# [WHAT THIS TASK INVOLVES]
Write out, from the entries below, exactly the lines that run between the lines holding "have hν0 : ν ≠ 0 := hν.ne'" and "have hRν2 : r'", inclusive, and stop there.

[Records from a dataset]
/-- **K11 · «THE CONE SETS THE ENSTROPHY CLOCK»: enstrophy clock ⟹ dissipation gauge.** If near the vertex the local
enstrophy obeys the two-regime collapse clock of RZ, then the normalised solution `v = ν⁻¹u(·/ν)` obeys the laminar
dissipation gauge `r^{a−1} E(r; ∇v, νT, x₀) ≤ M` for small `r`. -/
theorem dissipationGauge_of_enstrophyClock {ν T : ℝ} (hν : 0 < ν) (hT : 0 < T)
    {u : ℝ → EuclideanSpace ℝ (Fin 3) → EuclideanSpace ℝ (Fin 3)} {p : ℝ → EuclideanSpace ℝ (Fin 3) → ℝ}
    (hmax : IsMaximalSmoothSolution ν 0 u p T)
    {x₀ : EuclideanSpace ℝ (Fin 3)} {a K r₂ : ℝ} (ha1 : 1 < a) (ha2 : a ≤ 3 / 2) (hK : 0 ≤ K) (hr₂ : 0 < r₂)
    (hZ : ∀ ρ ∈ Set.Ioc 0 r₂, ∀ t ∈ Set.Ioo (T - r₂ ^ 2) T,
      ∫⁻ x in ball x₀ ρ, ENNReal.ofReal (frobeniusNormSq (fderiv ℝ (u t) x)) ≤
        ENNReal.ofReal (K * min (ρ ^ 3 * (ν * (T - t)) ^ (-(2 : ℝ))) ((ν * (T - t)) ^ ((1 - 2 * a) / (1 + a))))) :
    ∃ (r₁ : ℝ) (M : NNReal), 0 < r₁ ∧ ∀ r' ∈ Set.Ioc 0 r₁,
      ENNReal.ofReal (r' ^ (a - 1)) * cknE r' (ν * T, x₀) (fun s y => fderiv ℝ ((fun s y => ν⁻¹ • u (s / ν) y) s) y) ≤ M := by
  set vNu : ℝ → EuclideanSpace ℝ (Fin 3) → EuclideanSpace ℝ (Fin 3) := fun s y => ν⁻¹ • u (s / ν) y
    with hvNu_def
  -- exponents: the core regime `(d − s)^{e}`, `e = (1 − 2a)/(1 + a) ∈ (−1, 0)`, `β := −e`
  have h1a : 0 < 1 + a := by linarith
  set β : ℝ := (2 * a - 1) / (1 + a) with hβdef
  have hβ1 : β < 1 := by rw [hβdef, div_lt_one h1a]; linarith
  have hβ0 : 0 < β := div_pos (by linarith) h1a
  have hβe : -β = (1 - 2 * a) / (1 + a) := by rw [hβdef, ← neg_div]; congr 1; ring
  have hβa : (1 + a) * (1 - β) = 2 - a := by
    rw [hβdef]; field_simp; ring
  have hν0 : ν ≠ 0 := hν.ne'
  -- smoothness: the slice gradient is jointly continuous on `[0,T) × ℝ³`
  have hC1 : ContDiffOn ℝ 1 (uncurry u) (Set.Ico 0 T ×ˢ univ) :=
    hmax.1.smooth_velocity.of_le (by exact_mod_cast le_top)
  have hcontG : ContinuousOn (fun q : ℝ × EuclideanSpace ℝ (Fin 3) => fderiv ℝ (u q.1) q.2) (Set.Ico 0 T ×ˢ univ) :=
    continuousOn_fderiv_slice_of_contDiffOn hC1 (uniqueDiffOn_Ico 0 T)
  -- the radius
  have hνm : 0 < ν * min (r₂ ^ 2) T := mul_pos hν (lt_min (pow_pos hr₂ 2) hT)
  set r₁ : ℝ := min (min r₂ 1) (Real.sqrt (ν * min (r₂ ^ 2) T)) with hr₁def
  have hr₁ : 0 < r₁ := lt_min (lt_min hr₂ one_pos) (Real.sqrt_pos.2 hνm)
  have hr₁r₂ : r₁ ≤ r₂ := (min_le_left _ _).trans (min_le_left _ _)
  have hr₁1 : r₁ ≤ 1 := (min_le_left _ _).trans (min_le_right _ _)
  have hr₁sq : r₁ ^ 2 ≤ ν * min (r₂ ^ 2) T := by
    have h1 : r₁ ≤ Real.sqrt (ν * min (r₂ ^ 2) T) := min_le_right _ _
    calc r₁ ^ 2 ≤ Real.sqrt (ν * min (r₂ ^ 2) T) ^ 2 := pow_le_pow_left₀ hr₁.le h1 2
      _ = ν * min (r₂ ^ 2) T := Real.sq_sqrt hνm.le
  have hr₁ν2 : r₁ ^ 2 ≤ ν * r₂ ^ 2 := hr₁sq.trans (mul_le_mul_of_nonneg_left (min_le_left _ _) hν.le)
  have hr₁νT : r₁ ^ 2 ≤ ν * T := hr₁sq.trans (mul_le_mul_of_nonneg_left (min_le_right _ _) hν.le)
  -- the constant
  set κ : ℝ := ν⁻¹ ^ 2 * K with hκdef
  have hκ : 0 ≤ κ := mul_nonneg (pow_nonneg (inv_pos.2 hν).le 2) hK
  set Mtot : ℝ≥0∞ := ENNReal.ofReal (κ * (1 + 1 / (1 - β))) with hMdef
  have hMtop : Mtot ≠ ⊤ := ENNReal.ofReal_ne_top
  refine ⟨r₁, Mtot.toNNReal, hr₁, fun r' hr' => ?_⟩
  rw [ENNReal.coe_toNNReal hMtop]
  have hR0 : 0 < r' := hr'.1
  have hR1 : r' ≤ 1 := hr'.2.trans hr₁1
  have hRr₂ : r' ≤ r₂ := hr'.2.trans hr₁r₂
  have hRsq : r' ^ 2 ≤ r₁ ^ 2 := pow_le_pow_left₀ hR0.le hr'.2 2
  have hRν2 : r' ^ 2 ≤ ν * r₂ ^ 2 := hRsq.trans hr₁ν2
  have hRνT : r' ^ 2 ≤ ν * T := hRsq.trans hr₁νT
  -- the split time σ* = r'^{1+a} ≤ r'^2
  set σs : ℝ := r' ^ (1 + a) with hσsdef
  have hσs : 0 < σs := Real.rpow_pos_of_pos hR0 _
  have hσs2 : σs ≤ r' ^ 2 := by
    rw [hσsdef, ← Real.rpow_natCast r' 2]
    exact Real.rpow_le_rpow_of_exponent_ge hR0 hR1 (by push_cast; linarith)
  -- the window
  set d : ℝ := ν * T with hddef
  set A : ℝ := d - r' ^ 2 with hAdef
  set m : ℝ := d - σs with hmdef
  have hAm : A ≤ m := by rw [hAdef, hmdef]; linarith
  have hmd : m < d := by rw [hmdef]; linarith
  have hA0 : 0 ≤ A := by rw [hAdef, hddef]; linarith
  have hdm : d - m = σs := by rw [hmdef]; ring
  -- normalised time ↦ physical time
  have hwin : ∀ s ∈ Set.Ioo A d, s / ν ∈ Set.Ioo (T - r₂ ^ 2) T ∧ s / ν ∈ Set.Ico 0 T ∧ ν * (T - s / ν) = d - s := by
    intro s hs
    have hsA : A < s := hs.1
    have hsd : s < d := hs.2
    rw [hAdef, hddef] at hsA
    rw [hddef] at hsd
    refine ⟨⟨?_, ?_⟩, ⟨div_nonneg (hA0.trans hs.1.le) hν.le, ?_⟩, ?_⟩
    · rw [lt_div_iff₀ hν]; nlinarith [hsA, hRν2]
    · rw [div_lt_iff₀ hν]; linarith [hsd]
    · rw [div_lt_iff₀ hν]; linarith [hsd]
    · rw [hddef]; field_simp
  -- the integrand of `E` in the normalised variables, pointwise on the window × ball
  have hGeq : Set.EqOn
      (fun w : ℝ × EuclideanSpace ℝ (Fin 3) => ENNReal.ofReal (frobeniusNormSq (fderiv ℝ (vNu w.1) w.2)))
      (fun w => ENNReal.ofReal (ν⁻¹ ^ 2 * frobeniusNormSq (fderiv ℝ (u (w.1 / ν)) w.2)))
      (Set.Ioo A d ×ˢ ball x₀ r') := by
    intro w hw
    have ht : w.1 / ν ∈ Set.Ico 0 T := (hwin w.1 hw.1).2.1
    have hdiff : DifferentiableAt ℝ (u (w.1 / ν)) w.2 :=
      ((contDiff_slice_of_contDiffOn hC1 ht).differentiable one_ne_zero) w.2
    show ENNReal.ofReal (frobeniusNormSq (fderiv ℝ (fun y => ν⁻¹ • u (w.1 / ν) y) w.2)) =
      ENNReal.ofReal (ν⁻¹ ^ 2 * frobeniusNormSq (fderiv ℝ (u (w.1 / ν)) w.2))
    rw [fderiv_fun_const_smul hdiff, frobeniusNormSq_const_smul]
  -- Tonelli on the window × ball
  have hg : Continuous (fun w : ℝ × EuclideanSpace ℝ (Fin 3) => (w.1 / ν, w.2)) := by fun_prop
  have hmaps : Set.MapsTo (fun w : ℝ × EuclideanSpace ℝ (Fin 3) => (w.1 / ν, w.2))
      (Set.Ioo A d ×ˢ ball x₀ r') (Set.Ico 0 T ×ˢ univ) := fun w hw => ⟨(hwin w.1 hw.1).2.1, trivial⟩
  have hc' : ContinuousOn
      (fun w : ℝ × EuclideanSpace ℝ (Fin 3) => ν⁻¹ ^ 2 * frobeniusNormSq (fderiv ℝ (u (w.1 / ν)) w.2))
      (Set.Ioo A d ×ˢ ball x₀ r') :=
    continuousOn_const.mul (continuous_frobeniusNormSq_loc.comp_continuousOn (hcontG.comp hg.continuousOn hmaps))
  have hmeasW : AEMeasurable
      (fun w : ℝ × EuclideanSpace ℝ (Fin 3) => ENNReal.ofReal (ν⁻¹ ^ 2 * frobeniusNormSq (fderiv ℝ (u (w.1 / ν)) w.2)))
      ((volume.restrict (Set.Ioo A d)).prod (volume.restrict (ball x₀ r'))) := by
    rw [Measure.prod_restrict, ← Measure.volume_eq_prod]
    exact (hc'.aestronglyMeasurable (measurableSet_Ioo.prod measurableSet_ball)).aemeasurable.ennreal_ofReal
  have hY : ∫⁻ w in parabolicCylinder r' (d, x₀), ENNReal.ofReal (frobeniusNormSq (fderiv ℝ (vNu w.1) w.2)) =
      ∫⁻ s in Set.Ioo A d, ∫⁻ y in ball x₀ r', ENNReal.ofReal (ν⁻¹ ^ 2 * frobeniusNormSq (fderiv ℝ (u (s / ν)) y)) := by
    have h1 : ∫⁻ w in parabolicCylinder r' (d, x₀), ENNReal.ofReal (frobeniusNormSq (fderiv ℝ (vNu w.1) w.2)) =
        ∫⁻ w in Set.Ioo A d ×ˢ ball x₀ r',
          ENNReal.ofReal (ν⁻¹ ^ 2 * frobeniusNormSq (fderiv ℝ (u (w.1 / ν)) w.2)) :=
      setLIntegral_congr_fun (measurableSet_Ioo.prod measurableSet_ball) hGeq
    rw [h1, Measure.volume_eq_prod, ← Measure.prod_restrict]
    exact lintegral_prod _ hmeasW
  -- slice bound: pull the constant and apply the clock at physical time s/ν
  have hslice : ∀ s ∈ Set.Ioo A d,
      ∫⁻ y in ball x₀ r', ENNReal.ofReal (ν⁻¹ ^ 2 * frobeniusNormSq (fderiv ℝ (u (s / ν)) y)) ≤
        ENNReal.ofReal (κ * min (r' ^ 3 * (d - s) ^ (-(2 : ℝ))) ((d - s) ^ (-β))) := by
    intro s hs
    obtain ⟨hts, -, hνs⟩ := hwin s hs
    have hpull : ∫⁻ y in ball x₀ r', ENNReal.ofReal (ν⁻¹ ^ 2 * frobeniusNormSq (fderiv ℝ (u (s / ν)) y)) =
        ENNReal.ofReal (ν⁻¹ ^ 2) * ∫⁻ y in ball x₀ r', ENNReal.ofReal (frobeniusNormSq (fderiv ℝ (u (s / ν)) y)) := by
      rw [← lintegral_const_mul' _ _ ENNReal.ofReal_ne_top]
      refine lintegral_congr fun y => ?_
      rw [ENNReal.ofReal_mul (by positivity)]
    have hz := hZ r' ⟨hR0, hRr₂⟩ (s / ν) hts
    rw [hνs, ← hβe] at hz
    rw [hpull, hκdef, mul_assoc, ENNReal.ofReal_mul (by positivity : (0 : ℝ) ≤ ν⁻¹ ^ 2)]
    exact mul_le_mul' le_rfl hz
  -- EARLY regime `s ∈ (A, m]`: the ball regime `κ r'^3 (d − s)^{−2}`
  have hIe : IntegrableOn (fun s => κ * r' ^ 3 * (d - s) ^ (-(2 : ℝ))) (Set.Ioc A m) volume := by
    have hc : ContinuousOn (fun s => κ * r' ^ 3 * (d - s) ^ (-(2 : ℝ))) (Set.Icc A m) := by
      refine continuousOn_const.mul ((continuousOn_const.sub continuousOn_id).rpow_const ?_)
      intro x hx
      left
      show d - x ≠ 0
      exact ne_of_gt (by linarith [hx.2, hmd])
    exact hc.integrableOn_Icc.mono_set Set.Ioc_subset_Icc_self
  have hnnE : 0 ≤ᵐ[volume.restrict (Set.Ioc A m)] fun s => κ * r' ^ 3 * (d - s) ^ (-(2 : ℝ)) :=
    (ae_restrict_iff' measurableSet_Ioc).2 (Eventually.of_forall fun s hs =>
      mul_nonneg (mul_nonneg hκ (pow_nonneg hR0.le 3)) (Real.rpow_nonneg (by linarith [hs.2]) _))
  have hrealE : ∫ s in Set.Ioc A m, κ * r' ^ 3 * (d - s) ^ (-(2 : ℝ)) ≤ κ * r' ^ 3 * σs ^ (-(1 : ℝ)) := by
    rw [integral_const_mul, ← intervalIntegral.integral_of_le hAm]
    have h := early_time_integral (γ := 2) (by norm_num) hAm hmd
    rw [hdm, show (1 : ℝ) - 2 = -1 by norm_num, show (2 : ℝ) - 1 = 1 by norm_num, div_one] at h
    exact mul_le_mul_of_nonneg_left h (mul_nonneg hκ (pow_nonneg hR0.le 3))
  have hEarly : ∫⁻ s in Set.Ioc A m, ∫⁻ y in ball x₀ r',
      ENNReal.ofReal (ν⁻¹ ^ 2 * frobeniusNormSq (fderiv ℝ (u (s / ν)) y)) ≤
      ENNReal.ofReal (κ * r' ^ 3 * σs ^ (-(1 : ℝ))) := by
    calc ∫⁻ s in Set.Ioc A m, ∫⁻ y in ball x₀ r', ENNReal.ofReal (ν⁻¹ ^ 2 * frobeniusNormSq (fderiv ℝ (u (s / ν)) y))
        ≤ ∫⁻ s in Set.Ioc A m, ENNReal.ofReal (κ * r' ^ 3 * (d - s) ^ (-(2 : ℝ))) :=
          setLIntegral_mono' measurableSet_Ioc fun s hs => by
            refine (hslice s ⟨hs.1, lt_of_le_of_lt hs.2 hmd⟩).trans (ENNReal.ofReal_le_ofReal ?_)
            calc κ * min (r' ^ 3 * (d - s) ^ (-(2 : ℝ))) ((d - s) ^ (-β))
                ≤ κ * (r' ^ 3 * (d - s) ^ (-(2 : ℝ))) := mul_le_mul_of_nonneg_left (min_le_left _ _) hκ
              _ = κ * r' ^ 3 * (d - s) ^ (-(2 : ℝ)) := (mul_assoc _ _ _).symm
      _ = ENNReal.ofReal (∫ s in Set.Ioc A m, κ * r' ^ 3 * (d - s) ^ (-(2 : ℝ))) := by
          rw [← ofReal_integral_eq_lintegral_ofReal hIe hnnE]
      _ ≤ ENNReal.ofReal (κ * r' ^ 3 * σs ^ (-(1 : ℝ))) := ENNReal.ofReal_le_ofReal hrealE
  -- LATE regime `s ∈ (m, d)`: the core regime `κ (d − s)^{−β}`
  have hIl : IntegrableOn (fun s => κ * (d - s) ^ (-β)) (Set.Ioo m d) volume := by
    have h1 : IntervalIntegrable (fun x : ℝ => x ^ (-β)) volume 0 σs :=
      intervalIntegral.intervalIntegrable_rpow' (by linarith)
    have h2 := (h1.comp_sub_left d).symm
    rw [sub_zero] at h2
    have h3 : IntegrableOn (fun x => (d - x) ^ (-β)) (Set.Ioo m d) volume := by
      rw [hmdef]
      exact (intervalIntegrable_iff_integrableOn_Ioo_of_le (by linarith)).1 h2
    exact h3.const_mul κ
  have hnnL : 0 ≤ᵐ[volume.restrict (Set.Ioo m d)] fun s => κ * (d - s) ^ (-β) :=
    (ae_restrict_iff' measurableSet_Ioo).2 (Eventually.of_forall fun s hs =>
      mul_nonneg hκ (Real.rpow_nonneg (by linarith [hs.2]) _))
  have hrealL : ∫ s in Set.Ioo m d, κ * (d - s) ^ (-β) = κ * (σs ^ (1 - β) / (1 - β)) := by
    rw [integral_const_mul, ← integral_Ioc_eq_integral_Ioo, ← intervalIntegral.integral_of_le hmd.le, hmdef,
      late_time_integral hβ1 hσs.le]
  have hLate : ∫⁻ s in Set.Ioo m d, ∫⁻ y in ball x₀ r',
      ENNReal.ofReal (ν⁻¹ ^ 2 * frobeniusNormSq (fderiv ℝ (u (s / ν)) y)) ≤
      ENNReal.ofReal (κ * (σs ^ (1 - β) / (1 - β))) := by
    calc ∫⁻ s in Set.Ioo m d, ∫⁻ y in ball x₀ r', ENNReal.ofReal (ν⁻¹ ^ 2 * frobeniusNormSq (fderiv ℝ (u (s / ν)) y))
        ≤ ∫⁻ s in Set.Ioo m d, ENNReal.ofReal (κ * (d - s) ^ (-β)) :=
          setLIntegral_mono' measurableSet_Ioo fun s hs => by
            refine (hslice s ⟨lt_of_le_of_lt hAm hs.1, hs.2⟩).trans (ENNReal.ofReal_le_ofReal ?_)
            exact mul_le_mul_of_nonneg_left (min_le_right _ _) hκ
      _ = ENNReal.ofReal (∫ s in Set.Ioo m d, κ * (d - s) ^ (-β)) := by
          rw [← ofReal_integral_eq_lintegral_ofReal hIl hnnL]
      _ = ENNReal.ofReal (κ * (σs ^ (1 - β) / (1 - β))) := by rw [hrealL]
  -- exponent bookkeeping: both regimes give r'^{2−a}
  have hσ1 : r' ^ 3 * σs ^ (-(1 : ℝ)) = r' ^ (2 - a) := by
    rw [hσsdef, ← Real.rpow_mul hR0.le, ← Real.rpow_natCast r' 3, ← Real.rpow_add hR0]
    congr 1; push_cast; ring
  have hσ2 : σs ^ (1 - β) = r' ^ (2 - a) := by
    rw [hσsdef, ← Real.rpow_mul hR0.le, hβa]
  have hsplit : Set.Ioo A d = Set.Ioc A m ∪ Set.Ioo m d := (Set.Ioc_union_Ioo_eq_Ioo hAm hmd).symm
  have hQ : ∫⁻ w in parabolicCylinder r' (d, x₀), ENNReal.ofReal (frobeniusNormSq (fderiv ℝ (vNu w.1) w.2)) ≤
      ENNReal.ofReal (r' ^ (2 - a)) * Mtot := by
    rw [hY, hsplit]
    refine (lintegral_union_le _ _ _).trans ((add_le_add hEarly hLate).trans (le_of_eq ?_))
    rw [mul_assoc κ, hσ1, hσ2, hMdef, ← ENNReal.ofReal_mul (Real.rpow_nonneg hR0.le _),
      ← ENNReal.ofReal_add (mul_nonneg hκ (Real.rpow_nonneg hR0.le _))
        (mul_nonneg hκ (div_nonneg (Real.rpow_nonneg hR0.le _) (by linarith)))]
    congr 1
    have h1β : (1 : ℝ) - β ≠ 0 := by linarith
    field_simp
  -- the dissipation gauge
  show ENNReal.ofReal (r' ^ (a - 1)) * cknE r' (d, x₀) (fun s y => fderiv ℝ (vNu s) y) ≤ Mtot
  unfold cknE
  calc ENNReal.ofReal (r' ^ (a - 1)) *
        ((ENNReal.ofReal r')⁻¹ *
          ∫⁻ w in parabolicCylinder r' (d, x₀), ENNReal.ofReal (frobeniusNormSq (fderiv ℝ (vNu w.1) w.2)))
      ≤ ENNReal.ofReal (r' ^ (a - 1)) * ((ENNReal.ofReal r')⁻¹ * (ENNReal.ofReal (r' ^ (2 - a)) * Mtot)) := by
        gcongr
    _ = Mtot := by
        rw [← ENNReal.ofReal_inv_of_pos hR0, ← mul_assoc, ← mul_assoc,
          ← ENNReal.ofReal_mul (Real.rpow_nonneg hR0.le _), ← ENNReal.ofReal_mul (by positivity)]
        have h1 : r' ^ (a - 1) * r'⁻¹ * r' ^ (2 - a) = 1 := by
          rw [← Real.rpow_neg_one, ← Real.rpow_add hR0, ← Real.rpow_add hR0,
            show (a - 1) + -1 + (2 - a) = 0 by ring, Real.rpow_zero]
        rw [h1, ENNReal.ofReal_one, one_mul]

# [TASK RESULT]
  have hν0 : ν ≠ 0 := hν.ne'
  -- smoothness: the slice gradient is jointly continuous on `[0,T) × ℝ³`
  have hC1 : ContDiffOn ℝ 1 (uncurry u) (Set.Ico 0 T ×ˢ univ) :=
    hmax.1.smooth_velocity.of_le (by exact_mod_cast le_top)
  have hcontG : ContinuousOn (fun q : ℝ × EuclideanSpace ℝ (Fin 3) => fderiv ℝ (u q.1) q.2) (Set.Ico 0 T ×ˢ univ) :=
    continuousOn_fderiv_slice_of_contDiffOn hC1 (uniqueDiffOn_Ico 0 T)
  -- the radius
  have hνm : 0 < ν * min (r₂ ^ 2) T := mul_pos hν (lt_min (pow_pos hr₂ 2) hT)
  set r₁ : ℝ := min (min r₂ 1) (Real.sqrt (ν * min (r₂ ^ 2) T)) with hr₁def
  have hr₁ : 0 < r₁ := lt_min (lt_min hr₂ one_pos) (Real.sqrt_pos.2 hνm)
  have hr₁r₂ : r₁ ≤ r₂ := (min_le_left _ _).trans (min_le_left _ _)
  have hr₁1 : r₁ ≤ 1 := (min_le_left _ _).trans (min_le_right _ _)
  have hr₁sq : r₁ ^ 2 ≤ ν * min (r₂ ^ 2) T := by
    have h1 : r₁ ≤ Real.sqrt (ν * min (r₂ ^ 2) T) := min_le_right _ _
    calc r₁ ^ 2 ≤ Real.sqrt (ν * min (r₂ ^ 2) T) ^ 2 := pow_le_pow_left₀ hr₁.le h1 2
      _ = ν * min (r₂ ^ 2) T := Real.sq_sqrt hνm.le
  have hr₁ν2 : r₁ ^ 2 ≤ ν * r₂ ^ 2 := hr₁sq.trans (mul_le_mul_of_nonneg_left (min_le_left _ _) hν.le)
  have hr₁νT : r₁ ^ 2 ≤ ν * T := hr₁sq.trans (mul_le_mul_of_nonneg_left (min_le_right _ _) hν.le)
  -- the constant
  set κ : ℝ := ν⁻¹ ^ 2 * K with hκdef
  have hκ : 0 ≤ κ := mul_nonneg (pow_nonneg (inv_pos.2 hν).le 2) hK
  set Mtot : ℝ≥0∞ := ENNReal.ofReal (κ * (1 + 1 / (1 - β))) with hMdef
  have hMtop : Mtot ≠ ⊤ := ENNReal.ofReal_ne_top
  refine ⟨r₁, Mtot.toNNReal, hr₁, fun r' hr' => ?_⟩
  rw [ENNReal.coe_toNNReal hMtop]
  have hR0 : 0 < r' := hr'.1
  have hR1 : r' ≤ 1 := hr'.2.trans hr₁1
  have hRr₂ : r' ≤ r₂ := hr'.2.trans hr₁r₂
  have hRsq : r' ^ 2 ≤ r₁ ^ 2 := pow_le_pow_left₀ hR0.le hr'.2 2
  have hRν2 : r' ^ 2 ≤ ν * r₂ ^ 2 := hRsq.trans hr₁ν2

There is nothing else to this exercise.